Pada umumnya terdapat sekitar 76 karakter tokoh yang digolongkan dalam 4 kelompok besar. Kelompok pertama adalah tokoh panji yang memiliki ciri seorang pemuda tampan, baik hati sekaligus pemberani. Kelompok kedua adalah tokoh antagonis yang dicirikan dengan sikap yang berbanding terbalik dengan tokoh panji. Biasanya karakter tersebut akan disimbolkan dengan corak topeng yang bermata bulat besar dan bertaring. Kelompok ketiga adalah abdi yang disimbolkan dengan ornamen unik pada ukiran topeng, kemudian kelompok keempat adalah tokoh binatang sebagai pelengkap cerita. Tak hanya karakter topengnya yang penuh makna, gerakan penari juga memiliki karakteristik masing-masing. Tergantung topeng yang dikenakan penari. Biasanya para penari hanya berganti topeng dan hiasan kepala dalam pertunjukan. Sedangkan hiasan pokok, seperti kain, celana, dan sampur tetap dikenakan.

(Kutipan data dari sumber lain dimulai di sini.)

include hCh hlen in
/-- Deleting a repeated vertex of a chain with `N + 1` steps gives a chain with `N` steps. [folklore] -/
theorem delete_mem_chains {e : ℝ} {x : Y} {N : ℕ} {v : ℕ → Y}
    (h : v ∈ Ch e x (N + 1)) {k : ℕ} (hk : k ≤ N) (hdup : v k = v (k + 1)) :
    (fun i ↦ if i ≤ k then v i else v (i + 1)) ∈ Ch e x N ∧
      len N (fun i ↦ if i ≤ k then v i else v (i + 1)) ≤ len (N + 1) v := by
  obtain ⟨h0, hN, hC, hstep⟩ := (hCh _ _ _ _).1 h
  rw [hCh, hlen, hlen]
  refine ⟨⟨by simp [h0], fun i hi ↦ ?_, fun i ↦ ?_, fun i ↦ ?_⟩, ?_⟩
  · by_cases hik : i ≤ k
    · rw [if_pos hik, show i = k by omega, hdup]; exact hN _ (by omega)
    · rw [if_neg hik]; exact hN _ (by omega)
  · by_cases hik : i ≤ k <;> simp [hik, hC]
  · by_cases hi : i + 1 ≤ k
    · rw [if_pos hi, if_pos (show i ≤ k by omega)]; exact hstep i
    · by_cases hi' : i ≤ k
      · rw [if_pos hi', if_neg hi, show i = k by omega, hdup]; exact hstep (k + 1)
      · rw [if_neg hi', if_neg hi]; exact hstep (i + 1)
  · set f : ℕ → ℝ := fun i ↦ dist (v i) (v (i + 1)) with hf
    set f' : ℕ → ℝ := fun i ↦ dist (if i ≤ k then v i else v (i + 1))
      (if i + 1 ≤ k then v (i + 1) else v (i + 1 + 1)) with hf'
    have h1 : ∑ i ∈ Finset.range k, f' i = ∑ i ∈ Finset.range k, f i :=
      Finset.sum_congr rfl fun i hi ↦ by
        rw [Finset.mem_range] at hi; simp [hf', hf, show i ≤ k by omega, hi]
    have h2 : ∑ i ∈ Finset.Ico k N, f' i = ∑ i ∈ Finset.Ico (k + 1) (N + 1), f i := by
      rw [← Finset.sum_Ico_add' f k N 1]
      refine Finset.sum_congr rfl fun i hi ↦ ?_
      rw [Finset.mem_Ico] at hi
      by_cases hik : i = k; · subst hik; simp [hf', hf, hdup]
      simp [hf', hf, show ¬ i ≤ k by omega, show ¬ i < k by omega]
    have h3 : ∑ i ∈ Finset.Ico k (N + 1), f i = f k + ∑ i ∈ Finset.Ico (k + 1) (N + 1), f i :=
      Finset.sum_eq_sum_Ico_succ_bot (by omega) f
    have hfk : 0 ≤ f k := dist_nonneg
    calc ∑ i ∈ Finset.range N, f' i
        = ∑ i ∈ Finset.range k, f' i + ∑ i ∈ Finset.Ico k N, f' i :=
          (Finset.sum_range_add_sum_Ico f' hk).symm
      _ ≤ ∑ i ∈ Finset.range k, f i + ∑ i ∈ Finset.Ico k (N + 1), f i := by
          rw [h1, h2, h3]; linarith
      _ = ∑ i ∈ Finset.range (N + 1), f i := Finset.sum_range_add_sum_Ico f (by omega)

/-! ## 2. Chain connectedness of connected locally convex sets, with a length budget -/

include hCh hlen in
/-- **Walking along a segment**: if every between-point of `x, y` lies in `C`, an `e`-chain in `C`
ending at `x` extends to one ending at `y`, the length growing by at most `d(x, y)` (subdivide a
geodesic from `x` to `y` into steps of length `≤ e`). [folklore] -/
theorem walk_mem_chains
    (hgeo : ∀ x y : Y, ∃ γ : ℝ → Y, γ 0 = x ∧ γ (dist x y) = y ∧
      ∀ s t : ℝ, 0 ≤ s → s ≤ t → t ≤ dist x y → dist (γ s) (γ t) = t - s)
    {e : ℝ} {x : Y} {N : ℕ} {v : ℕ → Y} (h : v ∈ Ch e x N)
    (he : 0 < e) {y : Y} (hseg : ∀ m, dist x m + dist m y = dist x y → m ∈ C) :
    ∃ (N' : ℕ) (v' : ℕ → Y), v' ∈ Ch e y N' ∧ len N' v' ≤ len N v + dist x y := by
  obtain ⟨γ, hγ0, hγ1, hγ⟩ := hgeo x y
  have hd : 0 ≤ dist x y := dist_nonneg
  have main : ∀ k : ℕ, ∃ (N' : ℕ) (v' : ℕ → Y),
      v' ∈ Ch e (γ (min (k * e) (dist x y))) N' ∧
      len N' v' ≤ len N v + min (k * e) (dist x y) := by
    intro k
    induction k with
    | zero =>
      refine ⟨N, v, ?_, ?_⟩
      · simpa [min_eq_left hd, hγ0] using h
      · simp
    | succ k ih =>
      obtain ⟨N', v', h', hL'⟩ := ih
      have hs0 : 0 ≤ min ((k : ℝ) * e) (dist x y) := le_min (by positivity) hd
      have hss' : min ((k : ℝ) * e) (dist x y) ≤ min (((k + 1 : ℕ) : ℝ) * e) (dist x y) :=
        min_le_min_right _ (by push_cast; nlinarith)
      have hs'd : min (((k + 1 : ℕ) : ℝ) * e) (dist x y) ≤ dist x y := min_le_right _ _
      have hstep : min (((k + 1 : ℕ) : ℝ) * e) (dist x y) - min ((k : ℝ) * e) (dist x y) ≤ e := by
        have h1 : min (((k + 1 : ℕ) : ℝ) * e) (dist x y) ≤ min ((k : ℝ) * e + e) (dist x y + e) := by
          push_cast; rw [add_one_mul]; exact min_le_min_left _ (by linarith)
        rw [min_add_add_right] at h1
        linarith
      have hdist := hγ _ _ hs0 hss' hs'd
      have hmem : γ (min (((k + 1 : ℕ) : ℝ) * e) (dist x y)) ∈ C := by
        have h1 := hγ 0 _ le_rfl (hs0.trans hss') hs'd
        have h2 := hγ _ _ (hs0.trans hss') hs'd le_rfl
        rw [hγ0] at h1; rw [hγ1] at h2; exact hseg _ (by linarith)
      obtain ⟨h'', hL''⟩ := extend_mem_chains hCh hlen h' hmem (by rw [hdist]; exact hstep)
      exact ⟨_, _, h'', by rw [hL'']; linarith⟩
  obtain ⟨N', v', h', hL'⟩ := main ⌈dist x y / e⌉₊
  have hmin : min ((⌈dist x y / e⌉₊ : ℕ) * e) (dist x y) = dist x y :=
    min_eq_right (by have h1 := Nat.le_ceil (dist x y / e); rwa [div_le_iff₀ he] at h1)
  rw [hmin, hγ1] at h'; rw [hmin] at hL'; exact ⟨N', v', h', hL'⟩

include hCh hlen in
/-- **Connected locally convex sets are chain connected with a length budget**: there is `L` such
that for every `e > 0` some `e`-chain in `C` of length `≤ L` joins `p` to `q` (open-closed argument,
`IsPreconnected.induction₂'`, each step walking along a local segment). [folklore] -/
theorem exists_mem_chains
    (hgeo : ∀ x y : Y, ∃ γ : ℝ → Y, γ 0 = x ∧ γ (dist x y) = y ∧
      ∀ s t : ℝ, 0 ≤ s → s ≤ t → t ≤ dist x y → dist (γ s) (γ t) = t - s)
    (hconn : IsPreconnected C)
    (hloc : ∀ p ∈ C, ∃ δ : ℝ, 0 < δ ∧ ∀ q ∈ C, ∀ q' ∈ C, dist p q < δ → dist p q' < δ →
      ∀ m : Y, dist q m + dist m q' = dist q q' → m ∈ C)
    (hp : p ∈ C) {q : Y} (hq : q ∈ C) :
    ∃ L : ℝ, ∀ e : ℝ, 0 < e → ∃ (N : ℕ) (v : ℕ → Y), v ∈ Ch e q N ∧ len N v ≤ L := by
  have key := hconn.induction₂' (fun x y ↦ ∃ c : ℝ, ∀ e : ℝ, 0 < e → ∀ L : ℝ,
      (∃ (N : ℕ) (v : ℕ → Y), v ∈ Ch e x N ∧ len N v ≤ L) →
      ∃ (N : ℕ) (v : ℕ → Y), v ∈ Ch e y N ∧ len N v ≤ L + c) ?_ ?_ hp hq
  · obtain ⟨c, hc⟩ := key
    refine ⟨0 + c, fun e he ↦ hc e he 0 ⟨0, fun _ ↦ p, (hCh _ _ _ _).2 ⟨rfl, fun _ _ ↦ rfl,
      fun _ ↦ hp, fun _ ↦ by simpa using he.le⟩, by simp [hlen]⟩⟩
  · intro x hx
    obtain ⟨δ, hδ, hδC⟩ := hloc x hx
    have hmem : C ∩ ball x δ ∈ 𝓝[C] x := inter_mem_nhdsWithin C (ball_mem_nhds x hδ)
    filter_upwards [hmem] with y hy
    obtain ⟨hyC, hyx⟩ := hy
    rw [mem_ball] at hyx
    have hxx : dist x x < δ := by simpa using hδ
    have hxy : dist x y < δ := by rwa [dist_comm]
    refine ⟨⟨dist x y, fun e he L hL ↦ ?_⟩, ⟨dist y x, fun e he L hL ↦ ?_⟩⟩
    · obtain ⟨N, v, hv, hvL⟩ := hL
      obtain ⟨N', v', h', hL'⟩ := walk_mem_chains hCh hlen hgeo hv he (hδC x hx y hyC hxx hxy)
      exact ⟨N', v', h', hL'.trans (by linarith)⟩
    · obtain ⟨N, v, hv, hvL⟩ := hL
      obtain ⟨N', v', h', hL'⟩ := walk_mem_chains hCh hlen hgeo hv he (hδC y hyC x hx hxy hxx)
      exact ⟨N', v', h', hL'.trans (by linarith)⟩
  · rintro x y z - - - ⟨c, hc⟩ ⟨c', hc'⟩
    refine ⟨c + c', fun e he L hL ↦ ?_⟩
    have h := hc' e he (L + c) (hc e he L hL)
    rwa [add_assoc] at h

Dalam pertunjukan Tari Topeng Malangan juga terdapat seorang Dalang layaknya di pertunjukan wayang kulit. Selain berperan dalam mengatur jalan cerita, tugas Dalang juga  untuk memberikan sesaji dan membacakan doa pada saat pemberian sesajen tersebut. Dan pertunjukan Tari Topeng Malangan biasanya diiringi oleh iringan musik tradirisional seperti kendang, bonang, gong dan instrument gamelan lainnya. Selain itu, tak lupa terdapat pula Panjak dan Sinden. Khusus untuk Panjak biasanya dilakukan oleh salah satu penabuh musik pengiring. Selain bertugas memainkan musik dan menyanyi, Panjak juga sering berkomunikasi dengan Dalang dan penonton untuk memeriahkan acara. Seiring dengan perkembangannya, saat ini Topeng Malang sudah dapat dinikmati dalam bentuk drama serta tak hanya bercerita mengenai cerita jawa klasik namun sudah juga menceritakan tentang hal sosial dan cerita humor.